* Task to carry out: Check every line of the data for the string "character" and copy the ones that have it.

* Records shown:

/-- **Every power `σ^d` with `e ∤ d` acts FREELY on `E[p^∞]/C`** for the generator `σ` of the
exact-order theorem (reduce `d` modulo `e` with T-ROL-EXP B's `σ^e = 1` on `E[p^∞]/C`).
[cite: Serre1972, §5.6 (p. 312)] [cite: SerreTate1968, §2 Thm. 2 and Cor. 2] -/
theorem exists_inertia_forall_pow_smul_sub_not_mem_of_not_dvd (hp5 : 5 ≤ p) (hG : TypeGOrd W p)
    (hadd : Addv W p) (he : semistabilityIndex W p ≠ 2) (hpv : ((p : ℕ) : 𝓞 ℚ) ∈ v.asIdeal)
    {L : LocalDatum ℚ (W.geomPrimaryTorsion p) v} (hL : IsRamifiedOrdinaryLine W p L) :
    ∃ σ ∈ absInertia (v.adicCompletion ℚ), ∀ d : ℕ, ¬ semistabilityIndex W p ∣ d →
      ∀ m : W.geomPrimaryTorsion p, m ∉ L.plus →
        (absGaloisRestrict ℚ (v.adicCompletion ℚ) σ) ^ d • m - m ∉ L.plus := by
  obtain ⟨σ, hσ, hfree⟩ := exists_inertia_forall_pow_smul_sub_not_mem hp5 hG hadd he hpv hL
  have he0 : 0 < semistabilityIndex W p := Nat.pos_of_ne_zero (semistabilityIndex_ne_zero p W)
  refine ⟨σ, hσ, fun d hd m hm hcontra ↦ ?_⟩
  set g := absGaloisRestrict ℚ (v.adicCompletion ℚ) σ with hg
  set e := semistabilityIndex W p with hedef
  -- `d = e k + r`, `0 < r < e`
  set k := d / e with hk
  set r := d % e with hr
  have hd' : d = e * k + r := (Nat.div_add_mod d e).symm
  have hr0 : 0 < r := Nat.pos_of_ne_zero fun h ↦ hd (Nat.dvd_of_mod_eq_zero h)
  have hre : r < e := Nat.mod_lt d he0
  -- `m' = σ^{ek} m ≡ m (mod C)`, `m' ∉ C`
  set m' := g ^ (e * k) • m with hm'
  have hm'm : m' - m ∈ L.plus := pow_mul_semistabilityIndex_smul_sub_mem hp5 hG hadd hpv hL hσ k m
  have hm'C : m' ∉ L.plus := fun h ↦ hm (by
    have := sub_mem h hm'm
    rwa [sub_sub_cancel] at this)
  -- `σ^r m' − m' = (σ^d m − m) − (m' − m) ∈ C`, contradicting freeness of `σ^r`
  have hrm' : g ^ r • m' - m' ∈ L.plus := by
    have h1 : g ^ d • m = g ^ r • m' := by rw [hm', ← mul_smul, ← pow_add, add_comm, ← hd']
    have : g ^ r • m' - m' = (g ^ d • m - m) - (m' - m) := by rw [h1]; abel
    rw [this]
    exact sub_mem hcontra hm'm
  exact hfree r hr0 hre m' hm'C hrm'

/-- **"NOT QUOTIENT-EVEN": on a (G-ord) row with `e` even, `e ≠ 2` and `(p−1)/e` ODD (the (5;4) and
(7;6) rows: `p ≡ 5 (mod 8)` resp. `p ≡ 7 (mod 12)`), the quotient half-power FAILS** — some
`σ ∈ I_v` has `σ^{(p−1)/2} m − m ∉ C` for EVERY `m ∉ C` (`e ∤ (p−1)/2 = (e/2)·(p−1)/e`). The half of
cc-typer-2's parity dictionary (TT v2.1, S4 `false_of_lineHalfPow_of_quotHalfPow`) that needs the
EXACT order; the positive half ("line-even", (P-e46-odd)) is the row's F4 lane.
[cite: Serre1972, §5.6 (p. 312)] [cite: EmertonPollackWeston2006, §3.1 (eq:ordes) (arXiv:math/0404484 p. 17)] -/
theorem exists_inertia_pow_half_smul_sub_not_mem (hp5 : 5 ≤ p) (hG : TypeGOrd W p)
    (hadd : Addv W p) (h2e : 2 ∣ semistabilityIndex W p) (he : semistabilityIndex W p ≠ 2)
    (hodd : ¬ 2 ∣ (p - 1) / semistabilityIndex W p) (hpv : ((p : ℕ) : 𝓞 ℚ) ∈ v.asIdeal)
    {L : LocalDatum ℚ (W.geomPrimaryTorsion p) v} (hL : IsRamifiedOrdinaryLine W p L) :
    ∃ σ ∈ absInertia (v.adicCompletion ℚ), ∀ m : W.geomPrimaryTorsion p, m ∉ L.plus →
      (absGaloisRestrict ℚ (v.adicCompletion ℚ) σ) ^ ((p - 1) / 2) • m - m ∉ L.plus := by
  obtain ⟨σ, hσ, hfree⟩ :=
    exists_inertia_forall_pow_smul_sub_not_mem_of_not_dvd hp5 hG hadd he hpv hL
  refine ⟨σ, hσ, hfree _ fun hdiv ↦ hodd ?_⟩
  -- arithmetic: `e ∣ p − 1`, `e = 2e'`, `(p−1)/2 = e' f` with `f = (p−1)/e`; `e ∣ e' f ⇒ 2 ∣ f`
  have hedvd : semistabilityIndex W p ∣ p - 1 :=
    ((typeG_iff_not_subM_and_semistabilityIndex_dvd W p hp5).mp hG.typeG).2
  obtain ⟨f, hf⟩ := hedvd
  obtain ⟨e', he'⟩ := h2e
  have he0 : 0 < semistabilityIndex W p := Nat.pos_of_ne_zero (semistabilityIndex_ne_zero p W)
  have he'0 : 0 < e' := by
    rcases Nat.eq_zero_or_pos e' with h | h
    · rw [he', h, mul_zero] at he0; exact absurd he0 (lt_irrefl 0)
    · exact h
  have hfe : (p - 1) / semistabilityIndex W p = f := by
    rw [hf, Nat.mul_div_cancel_left f he0]
  have hhalf : (p - 1) / 2 = e' * f := by
    rw [hf, he', mul_assoc, Nat.mul_div_cancel_left _ two_pos]
  rw [hhalf, he'] at hdiv
  obtain ⟨c, hc⟩ := hdiv
  have hf2 : f = 2 * c := by
    have h1 : e' * f = e' * (2 * c) := by rw [hc]; ring
    exact Nat.eq_of_mul_eq_mul_left he'0 h1
  rw [hfe, hf2]
  exact dvd_mul_right 2 c

end Literature.NumberTheory.EllipticCurves.EmertonPollackWeston2006.IsRamifiedOrdinaryLine

/-! ## §4 Class forms -/

namespace Summit.BirchSwinnertonDyer.Rank1Residual.Additive

open NumberField IsDedekindDomain Field IsDedekindDomain.HeightOneSpectrum WeierstrassCurve
  Literature.NumberTheory.GaloisRepresentations Literature.NumberTheory.EllipticCurves
  Literature.NumberTheory.EllipticCurves.GreenbergSelmer
  Literature.NumberTheory.EllipticCurves.EmertonPollackWeston2006
  Literature.NumberTheory.EllipticCurves.Rank1Residual

variable {W : WeierstrassCurve ℚ} [W.IsElliptic] [W.IsGloballyMinimal] {p : ℕ} [hp : Fact p.Prime]
  {v : HeightOneSpectrum (𝓞 ℚ)}

/-- **X4♯(G-ord), `p ≥ 5`, `e ≠ 2`: the quotient character of every ramified ordinary line has exact
order `e` with a freely acting generator.** X4♯(G-ord) stays CONSTRUCTION-SHAPED; nothing booked.
[cite: Serre1972, §5.6 (p. 312)] [cite: SerreTate1968, §2 Thm. 2 and Cor. 2] -/
theorem ClassX4Gord.exists_inertia_forall_pow_smul_sub_not_mem (hX : ClassX4Gord W p) (hp5 : 5 ≤ p)
    (he : semistabilityIndex W p ≠ 2) (hpv : ((p : ℕ) : 𝓞 ℚ) ∈ v.asIdeal)
    {L : LocalDatum ℚ (W.geomPrimaryTorsion p) v} (hL : IsRamifiedOrdinaryLine W p L) :
    ∃ σ ∈ absInertia (v.adicCompletion ℚ), ∀ d : ℕ, 0 < d → d < semistabilityIndex W p →
      ∀ m : W.geomPrimaryTorsion p, m ∉ L.plus →
        (absGaloisRestrict ℚ (v.adicCompletion ℚ) σ) ^ d • m - m ∉ L.plus :=
  hL.exists_inertia_forall_pow_smul_sub_not_mem hp5 hX.typeGOrd hX.addv.2 he hpv

/-- **X3♯(G-ord), `p ≥ 5`, `e ≠ 2`: the quotient character of every ramified ordinary line has exact
order `e` with a freely acting generator.** X3♯(G-ord) stays CONSTRUCTION-SHAPED; nothing booked.
[cite: Serre1972, §5.6 (p. 312)] [cite: SerreTate1968, §2 Thm. 2 and Cor. 2] -/
theorem ClassX3Gord.exists_inertia_forall_pow_smul_sub_not_mem (hX : ClassX3Gord W p) (hp5 : 5 ≤ p)
    (he : semistabilityIndex W p ≠ 2) (hpv : ((p : ℕ) : 𝓞 ℚ) ∈ v.asIdeal)
    {L : LocalDatum ℚ (W.geomPrimaryTorsion p) v} (hL : IsRamifiedOrdinaryLine W p L) :
    ∃ σ ∈ absInertia (v.adicCompletion ℚ), ∀ d : ℕ, 0 < d → d < semistabilityIndex W p →
      ∀ m : W.geomPrimaryTorsion p, m ∉ L.plus →
        (absGaloisRestrict ℚ (v.adicCompletion ℚ) σ) ^ d • m - m ∉ L.plus :=
  hL.exists_inertia_forall_pow_smul_sub_not_mem hp5 hX.typeGOrd hX.addv he hpv

/-- **X4♯(G-ord), (5;4)/(7;6)-type rows: NOT quotient-even.** X4♯(G-ord) stays CONSTRUCTION-SHAPED;
nothing booked. [cite: Serre1972, §5.6 (p. 312)] -/
theorem ClassX4Gord.exists_inertia_pow_half_smul_sub_not_mem (hX : ClassX4Gord W p) (hp5 : 5 ≤ p)
    (h2e : 2 ∣ semistabilityIndex W p) (he : semistabilityIndex W p ≠ 2)
    (hodd : ¬ 2 ∣ (p - 1) / semistabilityIndex W p) (hpv : ((p : ℕ) : 𝓞 ℚ) ∈ v.asIdeal)
    {L : LocalDatum ℚ (W.geomPrimaryTorsion p) v} (hL : IsRamifiedOrdinaryLine W p L) :
    ∃ σ ∈ absInertia (v.adicCompletion ℚ), ∀ m : W.geomPrimaryTorsion p, m ∉ L.plus →
      (absGaloisRestrict ℚ (v.adicCompletion ℚ) σ) ^ ((p - 1) / 2) • m - m ∉ L.plus :=
  hL.exists_inertia_pow_half_smul_sub_not_mem hp5 hX.typeGOrd hX.addv.2 h2e he hodd hpv

/-- **X3♯(G-ord), (5;4)/(7;6)-type rows: NOT quotient-even.** X3♯(G-ord) stays CONSTRUCTION-SHAPED;
nothing booked. [cite: Serre1972, §5.6 (p. 312)] -/
theorem ClassX3Gord.exists_inertia_pow_half_smul_sub_not_mem (hX : ClassX3Gord W p) (hp5 : 5 ≤ p)
    (h2e : 2 ∣ semistabilityIndex W p) (he : semistabilityIndex W p ≠ 2)
    (hodd : ¬ 2 ∣ (p - 1) / semistabilityIndex W p) (hpv : ((p : ℕ) : 𝓞 ℚ) ∈ v.asIdeal)
    {L : LocalDatum ℚ (W.geomPrimaryTorsion p) v} (hL : IsRamifiedOrdinaryLine W p L) :
    ∃ σ ∈ absInertia (v.adicCompletion ℚ), ∀ m : W.geomPrimaryTorsion p, m ∉ L.plus →
      (absGaloisRestrict ℚ (v.adicCompletion ℚ) σ) ^ ((p - 1) / 2) • m - m ∉ L.plus :=
  hL.exists_inertia_pow_half_smul_sub_not_mem hp5 hX.typeGOrd hX.addv h2e he hodd hpv

end Summit.BirchSwinnertonDyer.Rank1Residual.Additive

end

* Task answer:
/-- **X4♯(G-ord), `p ≥ 5`, `e ≠ 2`: the quotient character of every ramified ordinary line has exact
/-- **X3♯(G-ord), `p ≥ 5`, `e ≠ 2`: the quotient character of every ramified ordinary line has exact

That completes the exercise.